What about the other bugs you eat routinely?  Have you ever swallowed a bug while riding a bike or motorcycle, or jogging?  Of course you have.  And not just the times you remember -- most of the insects you devour are too small for you to even feel it happening.  If you have dust, you eat dust mites (and their feces and skin-droppings).  "A typical used mattress may have anywhere from 100,000 to 10 million mites inside. (Ten percent of the weight of a two year old pillow can be composed of dead mites and their droppings.)"

Then there are all the insect pieces and parts in your food.  The Food and Drug Administration states that "Tomato juice, for example, may average '10 or more fly eggs per 100 grams [the equivalent of a small juice glass] or five or more fly eggs and one or more maggots.' Tomato paste and other pizza sauces are allowed a denser infestation — 30 or more fly eggs per 100 grams or 15 or more fly eggs and one or more maggots per 100 grams."  Limits are placed on insect filth, insects, larvae, mites, eggs, flies, parasites, but some amount of all are allowed.  Let's face it, if you eat food, you eat insects -- they're teeny, and they like the same vegetables we do.       

This lovely New York Times article explains that a common dye used in food, drinks and cosmetics is actually derived from crushed bugs.  Turns out that the "artificial color" in your pink lemonade or your lipstick comes from the Cochineal --  quite probably, you already enjoy a steady diet of beetle juice.

But I digress.  Weren't we asking about spiders, and whether they crawled in your mouth while you were asleep?  Of course they do.  But once you've accepted the idea that you are more or less constantly eating bugs, the idea of swallowing spiders in your sleep becomes less repulsive.  Maybe we shouldn't reflexively snap that "That's not possible!  It's a hoax!"  Putting a number on it isn't right -- there is no scientific "average".  But considering that there are trillions upon trillions of tiny little spiders in the world, the idea of some ending up in your mouth isn't so far-fetched.  Jeff Corwin may be a lot of things, but maybe he isn't such a big, fat liar after all.

--- Morning Cup O' Doom ---


  1. Jeff Corwin IS a big, fat liar!! Of the biggest, fattest proportion! It is a well known fact that spiders are afraid of the dark. They do not crawl into your mouth as you slumber, or eat your toes, or web your eyelids shut, or leave little eggs sacs filled with millions of little spiders in your favorite shoes.

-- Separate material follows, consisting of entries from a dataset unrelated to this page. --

/-!
# Crux `WindowInfraredBound` (stmt-HubbardSuperconductivity-1089) — the MESOSCOPIC-CEILING glue, file 1 of 2:
# the Fejér MAJORANT of the window (idea `mesoscopic-ceiling-block-coherence`, crux-ideation round 2, ideator 5)

Support file (`--supports stmt-HubbardSuperconductivity-1089`; no definition, no named fact, sorry-free; model-free:
nothing here mentions the Hubbard Hamiltonian). Both round-2 triagers of the crux asked for this glue to be landed
(`Cruxes/WindowInfraredBound/TRIAGE-r2-1.md` "(MC) ↔ crux … land glue as supports, forward restatement",
`TRIAGE-r2-2.md` "glue lemmas worth landing as supports"); the ideator's sketch
`Cruxes/WindowInfraredBound/SketchIdeator5.lean` carries it with `sorry`s. File 2
(`FunctionFieldCertificateWindowInfraredBoundMesoscopicCeiling.lean`) composes it with the crux and the summit.

Notation. `P_x = localPair g L x`, blocks `B_a = Σ_{u ∈ [0,R)²} P_{a+u}`, `Δ_g(m) = pairFieldAt g L m`,
`S_ψ(m) = pairStructureFactor g L ψ m = ‖Δ_g(m)ψ‖²/L²`, and the Fejér-box pair correlation of route item
`MesoscopicPairOrder`, `T_R(ψ) = Σ_{x,y} Πᵢ (1 - |(y-x)ᵢ|_L/R)₊ Re⟨P_x ψ, P_y ψ⟩` (so `Σ_a ‖B_a ψ‖² = R² T_R(ψ)`,
the tent identity `re_sum_star_blockMulVec_dotProduct_eq`), block kernel `F_R(m) = Σ_{u ∈ [0,R)²} χ_m(u)`,
`F_R(0) = R²`.

* `sq_mul_fejerBoxCorr_eq_sum_blockKernel_sq_mul` — block Plancherel in Fejér normalisation,
  `R² T_R(ψ) = Σ_m |F_R(m)|² S_ψ(m)` (any form factor, any vector).
* `condensate_le_blockOrder` — kinematics: `S_ψ(0) ≤ T_R(ψ)/R²` for EVERY vector (the `m = 0` term), so the
  block-coherence defect `T_R(ψ)/R² - S_ψ(0) = R⁻⁴ Σ_{m ≠ 0} |F_R(m)|² S_ψ(m)` of the mesoscopic ceiling (MC) is
  a genuine nonnegative quantity (the Cauchy–Schwarz defect of the block pair-removal vectors `B_a ψ`).
* `windowSum_le_fejerMajorant` — the **Fejér MAJORANT of the window** (dual to the landed MINORANT
  `FunctionFieldCertificateAssembly.fejer_glue`): for `0 < R`, `2R ≤ L`, `0 < ε`, `ε R ≤ 1` and EVERY Fock vector,
  `Σ_{m ≠ 0, |q_m| ≤ ε} S_ψ(m) ≤ 16 · (T_R(ψ)/R² - S_ψ(0))`, from the LOWER kernel bound `|F_R(m)|² ≥ R⁴/16` on
  the window (`|Σ_{v<R} e^{ivθ} - R| ≤ Σ_{v<R} v|θ| ≤ R²|θ|/2 ≤ R/2` for `R|θ| ≤ 1`, `mc_half_le_norm_sum_stdAddChar`).

Sources: Kennedy–Lieb–Shastry, PRL 61 (1988) 2582 (Fourier modes of an order operator, Parseval bookkeeping)
[KLS1988PRL]; Stein–Shakarchi, *Fourier Analysis*, Ch. 2 (Fejér kernel = autocorrelation of a box; kernel bounds);
Friedli–Velenik (2017) §10.4 (Fourier analysis on `(ℤ/Lℤ)^d`). The block-Plancherel lemmas are adapted from
`Theorems/WeakCouplingBCSWcbcsSsbToTorusLROFejerClosure.lean` (private there). All folklore.
-/

noncomputable section

-- summit = problem name (single-conjunct summit, D-0017): `HubbardSuperconductivity` occurs twice in the path
set_option linter.dupNamespace false

namespace Summit.HubbardSuperconductivity.HubbardSuperconductivity.Theorems.WindowInfraredBound

open Literature.MathematicalPhysics.QuantumLattice Literature.Probability.LatticeModels Matrix Finset
open scoped ComplexConjugate ComplexOrder

/-! ### The one-dimensional block kernel from BELOW -/

section Kernel

variable {L : ℕ} [NeZero L]

/-- The character of a multiple: `e(k·v) = exp(2πi n v / L)` with `n = valMinAbs k` the representative of
least absolute value (`e(k v) = e(k)^v`, `e(k) = exp(2πi n/L)`). [folklore] -/
private theorem mc_stdAddChar_mul_natCast (k : ZMod L) (v : ℕ) :
    (ZMod.stdAddChar (k * ((v : ℕ) : ZMod L)) : ℂ) =
      Complex.exp (Complex.I * ((2 * Real.pi * (k.valMinAbs : ℤ) * v / L : ℝ) : ℂ)) := by
  have hω : (ZMod.stdAddChar k : ℂ) = Complex.exp (2 * Real.pi * Complex.I * (k.valMinAbs : ℤ) / L) := by
    have h := ZMod.stdAddChar_coe (N := L) k.valMinAbs
    rwa [ZMod.coe_valMinAbs] at h
  rw [mul_comm k, ← nsmul_eq_mul, AddChar.map_nsmul_eq_pow, hω, ← Complex.exp_nat_mul]
  congr 1
  push_cast
  ring

/-- **Lower kernel bound in one coordinate.** If `|q_k| · R ≤ 1` (`q_k = 2π valMinAbs k / L`), then
`R/2 ≤ |Σ_{v<R} e(k v)|`: each term is within `v |q_k|` of `1` (`|e^{ix} - 1| ≤ |x|`), and
`Σ_{v<R} v |q_k| ≤ R² |q_k| / 2 ≤ R/2`. Stein–Shakarchi, *Fourier Analysis*, Ch. 2. [folklore] -/
private theorem mc_half_le_norm_sum_stdAddChar (k : ZMod L) (R : ℕ)
    (hq : |2 * Real.pi * ((k.valMinAbs : ℤ) : ℝ) / L| * R ≤ 1) :
    (R : ℝ) / 2 ≤ ‖∑ v : Fin R, (ZMod.stdAddChar (k * ((v : ℕ) : ZMod L)) : ℂ)‖ := by
  set θ : ℝ := 2 * Real.pi * ((k.valMinAbs : ℤ) : ℝ) / L with hθ
  -- each term is close to `1`
  have hterm : ∀ v : Fin R, ‖(ZMod.stdAddChar (k * ((v : ℕ) : ZMod L)) : ℂ) - 1‖ ≤ (v : ℕ) * |θ| := by
    intro v
    rw [mc_stdAddChar_mul_natCast]
    refine (Real.norm_exp_I_mul_ofReal_sub_one_le).trans (le_of_eq ?_)
    rw [Real.norm_eq_abs, show 2 * Real.pi * (k.valMinAbs : ℤ) * (v : ℕ) / L = ((v : ℕ) : ℝ) * θ by
      rw [hθ]; ring, abs_mul, Nat.abs_cast]
  -- the sum is within `Σ_v v|θ| ≤ R²|θ|/2 ≤ R/2` of `R`
  have hdiff : ‖(∑ v : Fin R, (ZMod.stdAddChar (k * ((v : ℕ) : ZMod L)) : ℂ)) - R‖ ≤ (R : ℝ) / 2 := by
    have hR : ((R : ℕ) : ℂ) = ∑ _v : Fin R, (1 : ℂ) := by simp
    rw [hR, ← Finset.sum_sub_distrib]
    refine (norm_sum_le _ _).trans ?_
    refine (Finset.sum_le_sum fun v _ => hterm v).trans ?_
    rw [← Finset.sum_mul, Fin.sum_univ_eq_sum_range (fun v => ((v : ℕ) : ℝ)) R]
    have hsum : ∑ v ∈ Finset.range R, ((v : ℕ) : ℝ) ≤ (R : ℝ) ^ 2 / 2 := by
      have hnat : (∑ v ∈ Finset.range R, v) * 2 ≤ R * R := by
        rw [Finset.sum_range_id_mul_two]
        exact Nat.mul_le_mul_left R (Nat.sub_le R 1)
      have hcast : ((∑ v ∈ Finset.range R, v : ℕ) : ℝ) * 2 ≤ (R : ℝ) * R := by exact_mod_cast hnat
      rw [Nat.cast_sum] at hcast
      have hsq : (R : ℝ) ^ 2 = R * R := sq _
      linarith
    have hθR : |θ| * R ≤ 1 := hq
    calc (∑ v ∈ Finset.range R, ((v : ℕ) : ℝ)) * |θ| ≤ (R : ℝ) ^ 2 / 2 * |θ| :=
          mul_le_mul_of_nonneg_right hsum (abs_nonneg _)
      _ = (R : ℝ) / 2 * (|θ| * R) := by ring
      _ ≤ (R : ℝ) / 2 * 1 := mul_le_mul_of_nonneg_left hθR (by positivity)
      _ = (R : ℝ) / 2 := by ring
  -- reverse triangle inequality
  have hRn : ‖((R : ℕ) : ℂ)‖ = R := by simp
  have h := norm_sub_norm_le ((R : ℕ) : ℂ) (∑ v : Fin R, (ZMod.stdAddChar (k * ((v : ℕ) : ZMod L)) : ℂ))
  rw [hRn, norm_sub_rev] at h
  linarith

/-- The block kernel factorises over coordinates: `Σ_{u ∈ [0,R)^d} χ_m(u) = Πᵢ Σ_{v<R} e(mᵢ v)`. [folklore] -/
private theorem mc_blockKernel_eq_prod {d : ℕ} (m : TorusSite d L) (R : ℕ) :
    ∑ u : Fin d → Fin R, torusChar m (fun i => ((u i : ℕ) : ZMod L)) =
      ∏ i, ∑ v : Fin R, (ZMod.stdAddChar (m i * ((v : ℕ) : ZMod L)) : ℂ) := by
  rw [Fintype.prod_sum]
  rfl

/-- `F(0) = R^d`. [folklore] -/
private theorem mc_blockKernel_zero {d : ℕ} (R : ℕ) :
    ∑ u : Fin d → Fin R, torusChar (0 : TorusSite d L) (fun i => ((u i : ℕ) : ZMod L)) = (R : ℂ) ^ d := by
  simp

/-- **Lower block-kernel bound on the window** (`d = 2`): if `|q_m| ≤ ε` and `ε R ≤ 1` then
`|F_R(m)|² ≥ R⁴/16` (each coordinate carries `|q_{m,i}| ≤ |q_m|`, so `|Σ_{v<R} e(mᵢ v)| ≥ R/2`).
Stein–Shakarchi, *Fourier Analysis*, Ch. 2. [folklore] -/
private theorem mc_blockKernel_sq_ge (m : TorusSite 2 L) (R : ℕ) {ε : ℝ} (hε : 0 < ε) (hεR : ε * R ≤ 1)
    (hm : momentumNormSq L m ≤ ε ^ 2) :
    (R : ℝ) ^ 4 / 16 ≤ ‖∑ u : Fin 2 → Fin R, torusChar m (fun i => ((u i : ℕ) : ZMod L))‖ ^ 2 := by
  rw [mc_blockKernel_eq_prod, norm_prod, Fin.prod_univ_two]
  -- each coordinate momentum is at most `ε`
  have hcoord : ∀ i : Fin 2, |2 * Real.pi * (((m i).valMinAbs : ℤ) : ℝ) / L| * R ≤ 1 := by
    intro i
    have hi : (2 * Real.pi / (L : ℝ)) ^ 2 * (((m i).valMinAbs : ℤ) : ℝ) ^ 2 ≤ ε ^ 2 := by
      rw [momentumNormSq_apply, Fin.sum_univ_two] at hm
      have h0 := sq_nonneg ((((m 0).valMinAbs : ℤ) : ℝ))
      have h1 := sq_nonneg ((((m 1).valMinAbs : ℤ) : ℝ))
      have hc := sq_nonneg (2 * Real.pi / (L : ℝ))
      fin_cases i
      · simp only [Fin.zero_eta]
        nlinarith
      · simp only [Fin.mk_one]
        nlinarith
    have habs : |2 * Real.pi * (((m i).valMinAbs : ℤ) : ℝ) / L| ≤ ε := by
      have : (2 * Real.pi * (((m i).valMinAbs : ℤ) : ℝ) / L) ^ 2 ≤ ε ^ 2 := by
        calc _ = (2 * Real.pi / (L : ℝ)) ^ 2 * (((m i).valMinAbs : ℤ) : ℝ) ^ 2 := by ring
          _ ≤ ε ^ 2 := hi
      exact abs_le.2 (abs_le_of_sq_le_sq' this hε.le)
    calc |2 * Real.pi * (((m i).valMinAbs : ℤ) : ℝ) / L| * R ≤ ε * R :=
          mul_le_mul_of_nonneg_right habs (Nat.cast_nonneg _)
      _ ≤ 1 := hεR
  have h0 := mc_half_le_norm_sum_stdAddChar (m 0) R (hcoord 0)
  have h1 := mc_half_le_norm_sum_stdAddChar (m 1) R (hcoord 1)
  have hR : (0 : ℝ) ≤ (R : ℝ) / 2 := by positivity
  have hprod := mul_le_mul h0 h1 hR (norm_nonneg _)
  have hprod2 := pow_le_pow_left₀ (by positivity) hprod 2
  calc (R : ℝ) ^ 4 / 16 = ((R : ℝ) / 2 * ((R : ℝ) / 2)) ^ 2 := by ring
    _ ≤ _ := hprod2

end Kernel

/-! ### Block Plancherel (adapted from `WeakCouplingBCSWcbcsSsbToTorusLROFejerClosure.lean`, private there) -/

section Plancherel

variable {d L : ℕ} [NeZero L] {n : Type*} [Fintype n]

/-- `z · conj z = |z|²` with `star` spelling and a real cast. [folklore] -/
private theorem mc_mul_star_self_eq_ofReal (z : ℂ) : z * star z = ((‖z‖ ^ 2 : ℝ) : ℂ) := by
  rw [Complex.star_def, Complex.mul_conj']
  push_cast
  rfl

omit [Fintype n] in
/-- Fourier mode of the block family: `Σ_a conj χ_m(a) B_a = F(m) • Σ_y conj χ_m(y) P_y`,
`F(m) = Σ_u χ_m(u)`. Friedli–Velenik (2017) §10.4. [folklore] -/
private theorem mc_fourierMode_block (P : TorusSite d L → Matrix n n ℂ) (R : ℕ) (m : TorusSite d L) :
    ∑ a : TorusSite d L, conj (torusChar m a) •
        (∑ u : Fin d → Fin R, P (a + fun i => ((u i : ℕ) : ZMod L))) =
      (∑ u : Fin d → Fin R, torusChar m (fun i => ((u i : ℕ) : ZMod L))) •
        ∑ y : TorusSite d L, conj (torusChar m y) • P y := by
  -- adapted from reserve-free tree file WeakCouplingBCSWcbcsSsbToTorusLROFejerClosure.lean (private lemma)
  rw [Finset.sum_smul]
  simp_rw [Finset.smul_sum]
  rw [Finset.sum_comm]
  refine Finset.sum_congr rfl fun u _ => ?_
  refine Fintype.sum_equiv (Equiv.addRight (fun i => ((u i : ℕ) : ZMod L))) _ _ fun a => ?_
  simp only [Equiv.coe_addRight]
  rw [smul_smul, torusChar_add_right, map_mul, mul_left_comm, torusChar_mul_conj, mul_one]

/-- **Block Plancherel, vector form**: `L^d · Σ_a ‖B_a ψ‖² = Σ_m |F(m)|² ‖Δ(m) ψ‖²` for any matrix family
`P_x`, blocks `B_a = Σ_{u ∈ [0,R)^d} P_{a+u}` and modes `Δ(m) = Σ_y conj χ_m(y) P_y`.
Kennedy–Lieb–Shastry, PRL 61 (1988) 2582 (Parseval sum rule). [folklore] -/
private theorem mc_block_plancherel (P : TorusSite d L → Matrix n n ℂ) (R : ℕ) (ψ : n → ℂ) :
    (L : ℝ) ^ d * ∑ a : TorusSite d L,
        (star ((∑ u : Fin d → Fin R, P (a + fun i => ((u i : ℕ) : ZMod L))) *ᵥ ψ) ⬝ᵥ
          ((∑ u : Fin d → Fin R, P (a + fun i => ((u i : ℕ) : ZMod L))) *ᵥ ψ)).re =
      ∑ m : TorusSite d L,
        ‖∑ u : Fin d → Fin R, torusChar m (fun i => ((u i : ℕ) : ZMod L))‖ ^ 2 *
          (star ((∑ y, conj (torusChar m y) • P y) *ᵥ ψ) ⬝ᵥ
            ((∑ y, conj (torusChar m y) • P y) *ᵥ ψ)).re := by
  -- adapted from tree file WeakCouplingBCSWcbcsSsbToTorusLROFejerClosure.lean (private lemma)
  have h := sum_conjTranspose_mul_fourierMode
    (fun a => ∑ u : Fin d → Fin R, P (a + fun i => ((u i : ℕ) : ZMod L)))
  simp only [mc_fourierMode_block, conjTranspose_smul, Matrix.smul_mul, Matrix.mul_smul, smul_smul,
    mc_mul_star_self_eq_ofReal] at h
  have h' := congrArg (fun T => (star ψ ⬝ᵥ (T *ᵥ ψ)).re) h
  simp only [sum_mulVec, dotProduct_sum, smul_mulVec, dotProduct_smul, smul_eq_mul,
    Complex.re_sum, Complex.re_ofReal_mul] at h'
  have hc : ((L : ℂ) ^ d) = (((L : ℝ) ^ d : ℝ) : ℂ) := by push_cast; rfl
  rw [hc, Complex.re_ofReal_mul, Complex.re_sum] at h'
  simp_rw [star_mulVec_dotProduct_mulVec]
  exact h'.symm

end Plancherel

/-! ### The Fejér majorant of the window -/

section Majorant

variable (g : Site 2 → ℝ) (L : ℕ) [NeZero L]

  2. This was a good read..... I feel way better about my snoring and way worse about my bloody marys!

  3. The fact that there IS a recorded case of a guy having to have a spider removed from his ear say it is absolutely possible that they could get in your mouth.

  4. Of course it's possible! Almost anything is possible. If there were good statistics on this, I wouldn't be surprised to hear that at least one case in history has been documented. In fact, I wouldn't even be surprised to learn that most people eventually swallow at least one tiny spider in the course of their lives. But there are a couple good reasons to suspect that this is not at all common or likely to happen. One is that it's not documented; in other words it's probably quite rare. And the other is because spiders (like all other successful living things, i.e. creatures that exist) are really good at avoiding what's not good for them! Spiders that routinely walk into wet cavities and are sucked in by sporadic winds (inhalation during snoring) to a sure death in somebody's esophagus or lungs are simply not likely to be successful. And just as there are lots of spiders out there, there are lots of breathing mouths and noses of all sorts of breathing vertebrates (dogs, cats, alligators, rabbits, foxes, wildebeasts, etc., etc.). So, I'm guessing spiders are actually really good at avoiding crawling into mouths and other stupid places to go hide. Never underestimate the intelligence of a creature that can make a fancy net to catch its own food!

  5. I had what i thought was fluid in my ear, went to the dr. and they flushed out a small spider !!!!